Home > Uncategorized > Caveat Emptor is the Rule for Book Purchasing

Caveat Emptor is the Rule for Book Purchasing

A customer walks in your store and purchases a novel believing they are taking home something that comes under the umbrella of “Christian fiction.” Instead, they find the themes of the suspense novel a little too dark for their tastes, and a later online check reveals the movie version was rated “R”; while another customer takes home an “inspirational romance” story only to find the plot a little too steamy for her Baptist tastes.

Most of the times, it doesn’t happen; but in the general market, it’s happening in reverse. A Christianity Today story about an author whose recent title became a free Kindle download one weekend, is a story of upset readers who didn’t care to be confronted with Christian themes or a character who espoused Christian beliefs.

And those negative reviews:  Many had to do with readers’ failure to click on links that revealed the Christian identity of Mapes’s protagonist.
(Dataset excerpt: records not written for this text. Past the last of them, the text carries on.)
/-! ## §3 Fubini: split off one place `w₀` -/

open scoped Classical in
/-- **(h2) FUBINI AT ONE PLACE `w₀`.**  For `f ∈ C_c(G′_∞, E)` and a REGULAR torus point `t(z)` (every `z_w` injective), the torus orbital integral over
the product measure is an iterated integral: first over the components `y′ = (y_w)_{w ≠ w₀}` at the other places, then over `y_{w₀} ∈ G_{w₀}` — with the
assembled family `y = (y_{w₀}, y′)` written through Mathlib's `piEquivPiSubtypeProd (· = w₀)` and `piUnique` (no new definition).  Integrability on the
product comes from ★ global joint properness (`hasCompactSupport_comp_conj_archDiagTorus`). [cite: BorelJacquet1979, §4.1] [cite: Rogawski1990, §8.3 p. 122] -/
theorem integral_comp_conj_archDiagTorus_eq_integral_integral {E : Type*} [NormedAddCommGroup E] [NormedSpace ℝ E]
    (νw : ∀ w : {w : InfinitePlace L // IsComplex w}, Measure (archLocal L N (Matrix.diagonal α) w)) [∀ w, (νw w).IsHaarMeasure]
    (hα : ∀ i, α i ≠ 0) (w₀ : {w : InfinitePlace L // IsComplex w})
    (f : arch (↥(maximalRealSubfield L)) L (IsCMField.complexConj L) N (Matrix.diagonal α) → E) (hf : Continuous f) (hfc : HasCompactSupport f)
    {z : {w : InfinitePlace L // IsComplex w} → Fin N → Circle} (hz : ∀ w, Function.Injective (z w)) :
    ∫ g, f (g * archDiagTorus L N α z * g⁻¹) ∂((Measure.pi νw).map (archPiEquivCM N L (Matrix.diagonal α)).symm) =
      ∫ x : archLocal L N (Matrix.diagonal α) w₀, (∫ b : (∀ w' : {w : {w : InfinitePlace L // IsComplex w} // ¬ w = w₀}, archLocal L N (Matrix.diagonal α) w'.1),
        f ((archPiEquivCM N L (Matrix.diagonal α)).symm (fun w =>
          (MeasurableEquiv.piEquivPiSubtypeProd (fun w : {w : InfinitePlace L // IsComplex w} => ↥(archLocal L N (Matrix.diagonal α) w)) (· = w₀)).symm
              ((MeasurableEquiv.piUnique fun i : {w : {w : InfinitePlace L // IsComplex w} // w = w₀} => ↥(archLocal L N (Matrix.diagonal α) i.1)).symm x, b) w *
            ⟨circleDiagonal N (z w), circleDiagonal_mem_archLocal_diagonal L N α w (z w)⟩ *
          ((MeasurableEquiv.piEquivPiSubtypeProd (fun w : {w : InfinitePlace L // IsComplex w} => ↥(archLocal L N (Matrix.diagonal α) w)) (· = w₀)).symm
              ((MeasurableEquiv.piUnique fun i : {w : {w : InfinitePlace L // IsComplex w} // w = w₀} => ↥(archLocal L N (Matrix.diagonal α) i.1)).symm x, b) w)⁻¹))
        ∂(Measure.pi fun w' : {w : {w : InfinitePlace L // IsComplex w} // ¬ w = w₀} => νw w'.1)) ∂(νw w₀) := by
  -- the integrand on `Π_w G_w`
  set F : (∀ w : {w : InfinitePlace L // IsComplex w}, archLocal L N (Matrix.diagonal α) w) → E :=
    fun y => f ((archPiEquivCM N L (Matrix.diagonal α)).symm
      (fun w => y w * ⟨circleDiagonal N (z w), circleDiagonal_mem_archLocal_diagonal L N α w (z w)⟩ * (y w)⁻¹)) with hF
  -- step 1: change of variables along `e`
  rw [integral_comp_conj_archDiagTorus_map_symm_pi L N α νw f z]
  -- `F` is continuous with compact support on `Π_w G_w`, hence integrable for the product Haar measure
  have hFeq : F = (fun g => f (g * archDiagTorus L N α z * g⁻¹)) ∘ (archPiEquivCM N L (Matrix.diagonal α)).symm := by
    funext y
    rw [Function.comp_apply, archPiEquivCM_symm_mul_archDiagTorus_mul_inv]
  have hFc : Continuous F := by
    rw [hFeq]
    exact (hf.comp ((continuous_id.mul continuous_const).mul continuous_inv)).comp (archPiEquivCM N L (Matrix.diagonal α)).symm.continuous
  have hFs : HasCompactSupport F := by
    rw [hFeq]
    exact (hasCompactSupport_comp_conj_archDiagTorus L N α hα hz f hfc).comp_homeomorph
      (archPiEquivCM N L (Matrix.diagonal α)).symm.toHomeomorph
  have hFi : Integrable F (Measure.pi νw) := hFc.integrable_of_hasCompactSupport hFs
  -- step 2: split `Π_w G_w ≃ (Π_{w = w₀} G_w) × (Π_{w ≠ w₀} G_w)` (measure preserving) and apply Fubini
  have hψ' := measurePreserving_piEquivPiSubtypeProd (fun w => νw w) (· = w₀)
  have h2 := (hψ'.symm.integral_comp' F).symm
  have hFi' : Integrable (fun q => F ((MeasurableEquiv.piEquivPiSubtypeProd
      (fun w : {w : InfinitePlace L // IsComplex w} => ↥(archLocal L N (Matrix.diagonal α) w)) (· = w₀)).symm q)) _ :=
    (hψ'.symm.integrable_comp_emb (MeasurableEquiv.measurableEmbedding _)).mpr hFi
  rw [show (∫ y, f ((archPiEquivCM N L (Matrix.diagonal α)).symm
      (fun w => y w * ⟨circleDiagonal N (z w), circleDiagonal_mem_archLocal_diagonal L N α w (z w)⟩ * (y w)⁻¹)) ∂(Measure.pi νw)) =
      ∫ y, F y ∂(Measure.pi νw) from rfl, h2, integral_prod _ hFi']
  -- step 3: the first factor `Π_{w = w₀} G_w ≃ G_{w₀}` (`piUnique`)
  have hu' : MeasurePreserving (MeasurableEquiv.piUnique fun i : {w : {w : InfinitePlace L // IsComplex w} // w = w₀} => ↥(archLocal L N (Matrix.diagonal α) i.1))
      (@Measure.pi {w : {w : InfinitePlace L // IsComplex w} // w = w₀} (fun i => ↥(archLocal L N (Matrix.diagonal α) i.1))
        (Subtype.fintype fun x => x = w₀) (fun i => inferInstance) (fun i => νw i.1)) (νw w₀) := by
    convert measurePreserving_piUnique (fun i : {w : {w : InfinitePlace L // IsComplex w} // w = w₀} => νw i.1) <;>
      exact ((default : {w : {w : InfinitePlace L // IsComplex w} // w = w₀}).2).symm
  rw [← hu'.symm.integral_comp']
  rfl

/-! ## §4 The partial orbital integral over the places `w ≠ w₀` -/

/-- The inverse of Mathlib's `piEquivPiSubtypeProd`, read componentwise (definitional). [folklore] -/
private theorem piEquivPiSubtypeProd_symm_apply_eq {ι : Type*} (π : ι → Type*) [∀ i, MeasurableSpace (π i)] (p : ι → Prop)
    [DecidablePred p] (a : ∀ i : Subtype p, π i) (b : ∀ i : {i // ¬ p i}, π i) (i : ι) :
    (MeasurableEquiv.piEquivPiSubtypeProd π p).symm (a, b) i = if h : p i then a ⟨i, h⟩ else b ⟨i, h⟩ := rfl

/-- The inverse of Mathlib's `piUnique` over the singleton `{w ∣ w = w₀}`, read at `w₀` (definitional up to `uniqueElim_default`). [folklore] -/
private theorem piUnique_symm_apply_self {ι : Type*} (π : ι → Type*) [∀ i, MeasurableSpace (π i)] (i₀ : ι) (x : π i₀) (h : i₀ = i₀) :
    (MeasurableEquiv.piUnique fun i : {i // i = i₀} => π i.1).symm x ⟨i₀, h⟩ = x :=
  uniqueElim_default (α := fun i : {i // i = i₀} => π i.1) x

omit [MeasurableSpace (arch (↥(maximalRealSubfield L)) L (IsCMField.complexConj L) N (Matrix.diagonal α))]
  [BorelSpace (arch (↥(maximalRealSubfield L)) L (IsCMField.complexConj L) N (Matrix.diagonal α))]
  [∀ w : {w : InfinitePlace L // IsComplex w}, BorelSpace (archLocal L N (Matrix.diagonal α) w)]
  [∀ w : {w : InfinitePlace L // IsComplex w}, SecondCountableTopology (archLocal L N (Matrix.diagonal α) w)]
  [∀ w : {w : InfinitePlace L // IsComplex w}, LocallyCompactSpace (archLocal L N (Matrix.diagonal α) w)] [NumberField L] [IsCMField L] in
open scoped Classical in
/-- **REASSEMBLY**: conjugating the assembled family `(x, b)` componentwise by the torus point `(diag z_w)_w` is the assembled family of the conjugated
pieces `(x·diag(z_{w₀})·x⁻¹, (b_{w′}·diag(z_{w′})·b_{w′}⁻¹)_{w′ ≠ w₀})`. [folklore] -/
private theorem conj_assemble_eq (w₀ : {w : InfinitePlace L // IsComplex w}) (x : archLocal L N (Matrix.diagonal α) w₀)
    (b : ∀ w' : {w : {w : InfinitePlace L // IsComplex w} // ¬ w = w₀}, archLocal L N (Matrix.diagonal α) w'.1)
    (d : ∀ w : {w : InfinitePlace L // IsComplex w}, archLocal L N (Matrix.diagonal α) w) :
    (fun w => (MeasurableEquiv.piEquivPiSubtypeProd (fun w : {w : InfinitePlace L // IsComplex w} => ↥(archLocal L N (Matrix.diagonal α) w)) (· = w₀)).symm
        ((MeasurableEquiv.piUnique fun i : {w : {w : InfinitePlace L // IsComplex w} // w = w₀} => ↥(archLocal L N (Matrix.diagonal α) i.1)).symm x, b) w *
        d w *
      ((MeasurableEquiv.piEquivPiSubtypeProd (fun w : {w : InfinitePlace L // IsComplex w} => ↥(archLocal L N (Matrix.diagonal α) w)) (· = w₀)).symm
        ((MeasurableEquiv.piUnique fun i : {w : {w : InfinitePlace L // IsComplex w} // w = w₀} => ↥(archLocal L N (Matrix.diagonal α) i.1)).symm x, b) w)⁻¹) =
    (MeasurableEquiv.piEquivPiSubtypeProd (fun w : {w : InfinitePlace L // IsComplex w} => ↥(archLocal L N (Matrix.diagonal α) w)) (· = w₀)).symm
      ((MeasurableEquiv.piUnique fun i : {w : {w : InfinitePlace L // IsComplex w} // w = w₀} => ↥(archLocal L N (Matrix.diagonal α) i.1)).symm
        (x * d w₀ * x⁻¹), fun w' => b w' * d w'.1 * (b w')⁻¹) := by
  funext w
  rw [piEquivPiSubtypeProd_symm_apply_eq, piEquivPiSubtypeProd_symm_apply_eq]
  by_cases h : w = w₀
  · subst h
    rw [dif_pos rfl, dif_pos rfl]
    erw [piUnique_symm_apply_self (fun j : {w : InfinitePlace L // IsComplex w} => ↥(archLocal L N (Matrix.diagonal α) j)) w x,
      piUnique_symm_apply_self (fun j : {w : InfinitePlace L // IsComplex w} => ↥(archLocal L N (Matrix.diagonal α) j)) w (x * d w * x⁻¹)]
  · rw [dif_neg h, dif_neg h]

open scoped Classical in
/-- **(h4) THE GLOBAL TORUS FUNCTION IS THE PER-PLACE TORUS FUNCTION OF THE PARTIAL ORBITAL INTEGRAL.**  For `f ∈ C_c(G′_∞, E)`, a place `w₀` and a regular
torus point `t(z)`: `∫_{G′_∞} f(g·t(z)·g⁻¹) dν = ∫_{G_{w₀}} f̃_{z′}(x·diag(z_{w₀})·x⁻¹) dν_{w₀}(x)`, where `f̃_{z′}(x′) = ∫_{Π_{w≠w₀} G_w} f(e⁻¹(x′, (b_w·diag(z_w)·b_w⁻¹)_{w ≠ w₀})) d(⊗_{w≠w₀} ν_w)`
is the PARTIAL ORBITAL INTEGRAL over the other places (the lambda below) — token for token the per-place torus function of ★ `continuousOn_integral_comp_conj_circleDiagonal`
applied to `f̃_{z′}`, so every per-place statement at `w₀` (regular continuity ★, compact walls ★, the limit-formula letters) reads on the global function.
[cite: BorelJacquet1979, §4.1] [cite: Rogawski1990, §8.2 p. 123; §8.3 p. 122] -/
theorem integral_comp_conj_archDiagTorus_eq_integral_partial {E : Type*} [NormedAddCommGroup E] [NormedSpace ℝ E]
    (νw : ∀ w : {w : InfinitePlace L // IsComplex w}, Measure (archLocal L N (Matrix.diagonal α) w)) [∀ w, (νw w).IsHaarMeasure]
    (hα : ∀ i, α i ≠ 0) (w₀ : {w : InfinitePlace L // IsComplex w})
    (f : arch (↥(maximalRealSubfield L)) L (IsCMField.complexConj L) N (Matrix.diagonal α) → E) (hf : Continuous f) (hfc : HasCompactSupport f)
    {z : {w : InfinitePlace L // IsComplex w} → Fin N → Circle} (hz : ∀ w, Function.Injective (z w)) :
    ∫ g, f (g * archDiagTorus L N α z * g⁻¹) ∂((Measure.pi νw).map (archPiEquivCM N L (Matrix.diagonal α)).symm) =
      ∫ x : archLocal L N (Matrix.diagonal α) w₀,
        (fun x' : archLocal L N (Matrix.diagonal α) w₀ =>
          ∫ b : (∀ w' : {w : {w : InfinitePlace L // IsComplex w} // ¬ w = w₀}, archLocal L N (Matrix.diagonal α) w'.1),
            f ((archPiEquivCM N L (Matrix.diagonal α)).symm
              ((MeasurableEquiv.piEquivPiSubtypeProd (fun w : {w : InfinitePlace L // IsComplex w} => ↥(archLocal L N (Matrix.diagonal α) w)) (· = w₀)).symm
                ((MeasurableEquiv.piUnique fun i : {w : {w : InfinitePlace L // IsComplex w} // w = w₀} => ↥(archLocal L N (Matrix.diagonal α) i.1)).symm x',
                  fun w' => b w' * ⟨circleDiagonal N (z w'.1), circleDiagonal_mem_archLocal_diagonal L N α w'.1 (z w'.1)⟩ * (b w')⁻¹)))
            ∂(Measure.pi fun w' : {w : {w : InfinitePlace L // IsComplex w} // ¬ w = w₀} => νw w'.1))
        (x * ⟨circleDiagonal N (z w₀), circleDiagonal_mem_archLocal_diagonal L N α w₀ (z w₀)⟩ * x⁻¹) ∂(νw w₀) := by
  rw [integral_comp_conj_archDiagTorus_eq_integral_integral L N α νw hα w₀ f hf hfc hz]
  refine integral_congr_ae (Filter.Eventually.of_forall fun x => ?_)
  refine integral_congr_ae (Filter.Eventually.of_forall fun b => ?_)
  simp only []
  rw [conj_assemble_eq L N α w₀ x b (fun w => ⟨circleDiagonal N (z w), circleDiagonal_mem_archLocal_diagonal L N α w (z w)⟩)]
Wrote one: “I have nothing against religion, but there is a place for it, which is not in a good fiction novel.”

Before the giveaway, Colorado literary agent Rachelle Gardner warned in a blog that if Christian authors fail to mention their books’ faith-based content, they are in danger of receiving nasty reviews. “The star ratings on [sites such as] Amazon and Goodreads do influence how people look at the book,” she said.

An underground controversy over the practice has raged the past two years, since Christian publishers discovered free eBooks could increase author awareness, said Gardner.

Mark Kuyper, president of the Evangelical Christian Publishers Association, says it’s hypocritical to complain that a book has a Christian worldview. After all, he says, Christians who pick up a general market novel don’t receive any warnings of potentially objectionable worldviews.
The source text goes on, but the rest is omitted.